Abstract

Prioritized Experience Replay has been an effective traditional solution for value-based reinforcement learning algorithms to efficiently address non-stationary and correlated data issues. However, standard prioritization often overlooks the nuanced, task-specific behaviors of states, leading to a "task-agnostic" sampling problem. This work introduces a novel non-uniform sampling approach, named Bisimulation Prioritized Experience Replay (BPER), by incorporating a surrogate on-policy bisimulation metric into the experience replay prioritization process. This metric allows us to measure behavioral similarities and diversify the training data, aiming to enhance learning by focusing on behaviorally relevant transitions. Specifically, our method utilizes a Matching under Independent Couplings (MICo) metric, a more general surrogate metric learned through state abstractions. The proposed method balances conventional TD-error-based and bisimulation-based prioritization by reweighting priorities with an introduced hyperparameter, and two possible strategies to assigning priorities. The method demonstrates superior performance in a 31-state Grid World and shows promising results in classical pixel-based environments.

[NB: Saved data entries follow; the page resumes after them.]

import Summits.QuantumFields.YangMills.Theorems.BalabanUVNodesN15KingModelGraphPowerCountingKing

/-!
# BalabanUVNodes ∕ N15 — THE KING-MODEL RUNG (PART Γ-d): PROPOSITION 3.6's POWER COUNTING FOR GENERAL GRAPHS — THE LOWERED EXPONENTS: «(3.70) gives
# L^{−γk}» (the `S^c` assignments are small by a power of the finest slice) and the letters of the replacement step's majorants (the (3.63)∕(3.73) profiles as
# slice majorants, «for γ small enough»)
# (Track A, DAG node N15 = NE2; FAN-OUT v1.1 §N15 s3 «KING-MODEL RUNG … NE2's analogue DECIDED in the model»)

HONEST FRAMING.  Count-neutral (cell `pub-ymgap`, seat `pub-ymgap-dag-n15-e` g27; `--supports stmt-QuantumFields-27366 --as helper` = K3⁸
`SpineGivenEndpointR13SepCoPHV`).  TEMPLATE LITERATURE: C. King, *The U(1) Higgs model. I. The continuum limit*, Commun. Math. Phys. **102** (1986) 649–677
[King1986], proof of Proposition 3.6, pp. 663–665.  Parts Γ-a∕Γ-b∕Γ-c typed the power counting's SIZE half for general graphs (uniformly in the number of
scales); the RATE `L^{−γk}` of (3.56) needs two more ingredients, typed here generically ∕ as letters: (i) the assignments with a line in `S^c` (a slice finer
than the coarse spacing) are small — the finest line's exponent is lowered by `γ` and the freed factor `(L^{j}η)^γ ≤ (L^{n₁−1}η)^γ` is the gain; (ii) the
majorants of the replacement step (part Η-c: the (3.63) size profile, the (3.73) reduced profile) as slice-indexed majorants with their sups and vertex sums,
and the monotonicity letters that let Prop. 3.9's printed `γ` serve every smaller `γ`.  Part Γ-e assembles (3.56) for general graphs.  King's U(1)∕`A = 0`
MODEL where King's objects appear; NOT Bałaban's non-abelian `G(U)` of [B9]; NOT a node discharge; nothing continuum ∕ ℝ⁴ ∕ OS ∕ mass-gap ∕ Clay.
0 `sorry`; standard axioms.
THE PRINT.  p. 663 [PDF 15]: *«we write the decomposition of G^{η′}_{k+n} in the form G^{η′}_{k+n} = Σ_{j=−n}^{k−1} G^{η′}_{(j)} … (3.60) We divide the internal lines into
two sets S and S^c; in S all integers are zero or positive, while in S^c all integers are negative. (3.61)»*; p. 664 [PDF 16]: *«Consider first a term on the
right-hand side of (3.61) with S^c non-empty. … We continue doing this until S^c is exhausted, so that l(i+1) ∈ S. This gives Σ_{j=−n}^{−1} (L^{j−k})^{D(H_i)} ≤
C(L^{−γ(k+1)})·(L^{−(k+1)})^{D(H_i)−γ}. (3.70) For γ small enough, D(H_i) − γ > 0 and we continue the process … and (3.70) gives L^{−γk}»*; p. 665 [PDF 17]:
*«Redoing the analysis, we see that the degrees of some subgraphs have been reduced by γ; for γ small enough, the exponents D(H_i) − γ are still positive»*.
WHAT THIS FILE PROVES (namespace `…N15KingModelRung.Curved`).
* §1 `sum_ofFn_lower`, ★ `posDegreesBy_ofFn_lower` (lowering ONE entry of an ordered exponent list by `γ ≥ 0`: `PosDegreesBy δ → PosDegreesBy (δ − γ)` — the
  `List.ofFn` form of part Ι-g `posDegreesBy_lower`), `posDegrees_ofFn_lower`, ★ `degConst_le_pow` (`PosDegreesBy δ`, `δ > 0` ⇒ `degConst L es ≤
  ((1 − L^{−δ})^{−1})^{|es|}` — the constant under a margin depends on the number of lines only), `length_ofFn_real`.
* §2 `lowerFinest γ E` (the finest position's exponent lowered), `sliceProd_eq_finest_mul` (`Π_p s^{E_p} = s_{j_0}^γ·Π_p s^{E′_p}`), `apply_perm_zero_le` (along a
  monotone assignment the finest position is below every line); ★★ **`sum_graphValLS_slices_lt_le`** — THE `S^c` TERMS ARE SMALL (generic): with part Γ-b's
  hypotheses and `PosDegrees` of the finest-lowered lists, `Σ_{j : some line < n₁} 𝔼(H(j)) ≤ (L^{n₁−1}η)^γ·Γ·Cst^m·cV^n·(Σ_π degConst L (lowered list π))·Π q`.
* §3 `profileAt L k M C δ₀ c ex` (`C·(L^cη)^{ex}·e^{−δ₀(L^cη)^{−1}|x−y|∕L^k}`), `profileAt_nonneg`, ★ `profileAt_le_sup`, `lineSum_profileAt_row`∕`_col` ((3.68), part Ι-c
  `lineSum_profile_le` + `tdistT_symm`), ★ `rate_profileAt_mono` (`L^{−γ_Bk}·profile(ex − γ_B) ≤ L^{−γk}·profile(ex − γ)` for `γ ≤ γ_B` — «for γ small enough»),
  readings `kingSizeProfile_eq_profileAt`, `kingReducedProfile_eq_profileAt`, `kingLoLine_eq_sliceLine`, `kingHiLine_eq_sliceLine` (part Η-c's kernels = the run
  data's `sliceLine`, the fine one at slice `jl + n` per (3.60)); `graphValLS_mono` (the majorant graph is monotone in nonnegative majorants).
HONEST SCOPE.  (a) Letters and the generic `S^c` lemma; the assembly of (3.56) for general graphs is part Γ-e.  (b) Positivity of the (lowered) degrees is a
hypothesis (§3.5 ∕ Thm 3.5 NOT typed).  (c) King's model objects only in §3's readings (parts Η-c ∕ Ι-c by name).  Locators: [King1986] (3.60)–(3.61) p.663,
(3.66) p.663 (foot), (3.67)–(3.70) p.664, p.665, (3.63) p.663, (3.73) p.665.
-/
noncomputable section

The 31-state Grid World empirically validates the proof of concept by efficiently achieving to 1) emphasize behavioral relevant transition, thereby avoiding task-agnostic sampling, 2) alleviate the outdated priorities by having a better tendency to constant fixed priorities, and 3) mitigate the insufficient sample space coverage, increasing the data diversity.

Matching under Independent Couplings (MICo) Metric (Castro et al., 2022)

The present work employs a surrogate on-policy bisimulation metric known as the MICO metric (Castro et al., 2022), which confers a behavioral similarity measure between states. The MICO metric is a more general metric learned through state abstractions, which works for both deterministic and stochastic MDPs.

It is important to notice that the MICo metric is a diffuse metric, which allows zero values for distinct states, and self-distances greater than zero.

This MICo operator is used to learn a parameterized state abstraction \(\phi_\omega(x) : \mathcal{S} \to \mathcal{S}_\phi\) (parameterized by \(\omega\)), which maps a true environmental state (e.g., pixels) to a lower-dimensional latent representation. The goal is to position these representations in such a way that a chosen parameterized distance $U_\omega(x,y)$ coincides with the MICo distance in the latent space, where the states are organized according to their behavioral similarity.

The parameterized distance function \(U_\omega(x, y)\) is defined as: \begin{equation} U^\pi(x, y) \approx U_\omega(x, y):=\frac{\left\|\phi_\omega(x)\right\|_2^2+\left\|\phi_\omega(y)\right\|_2^2}{2}+\beta \theta\left(\phi_\omega(x), \phi_\omega(y)\right) \end{equation} where the first term ensures positive self-distances.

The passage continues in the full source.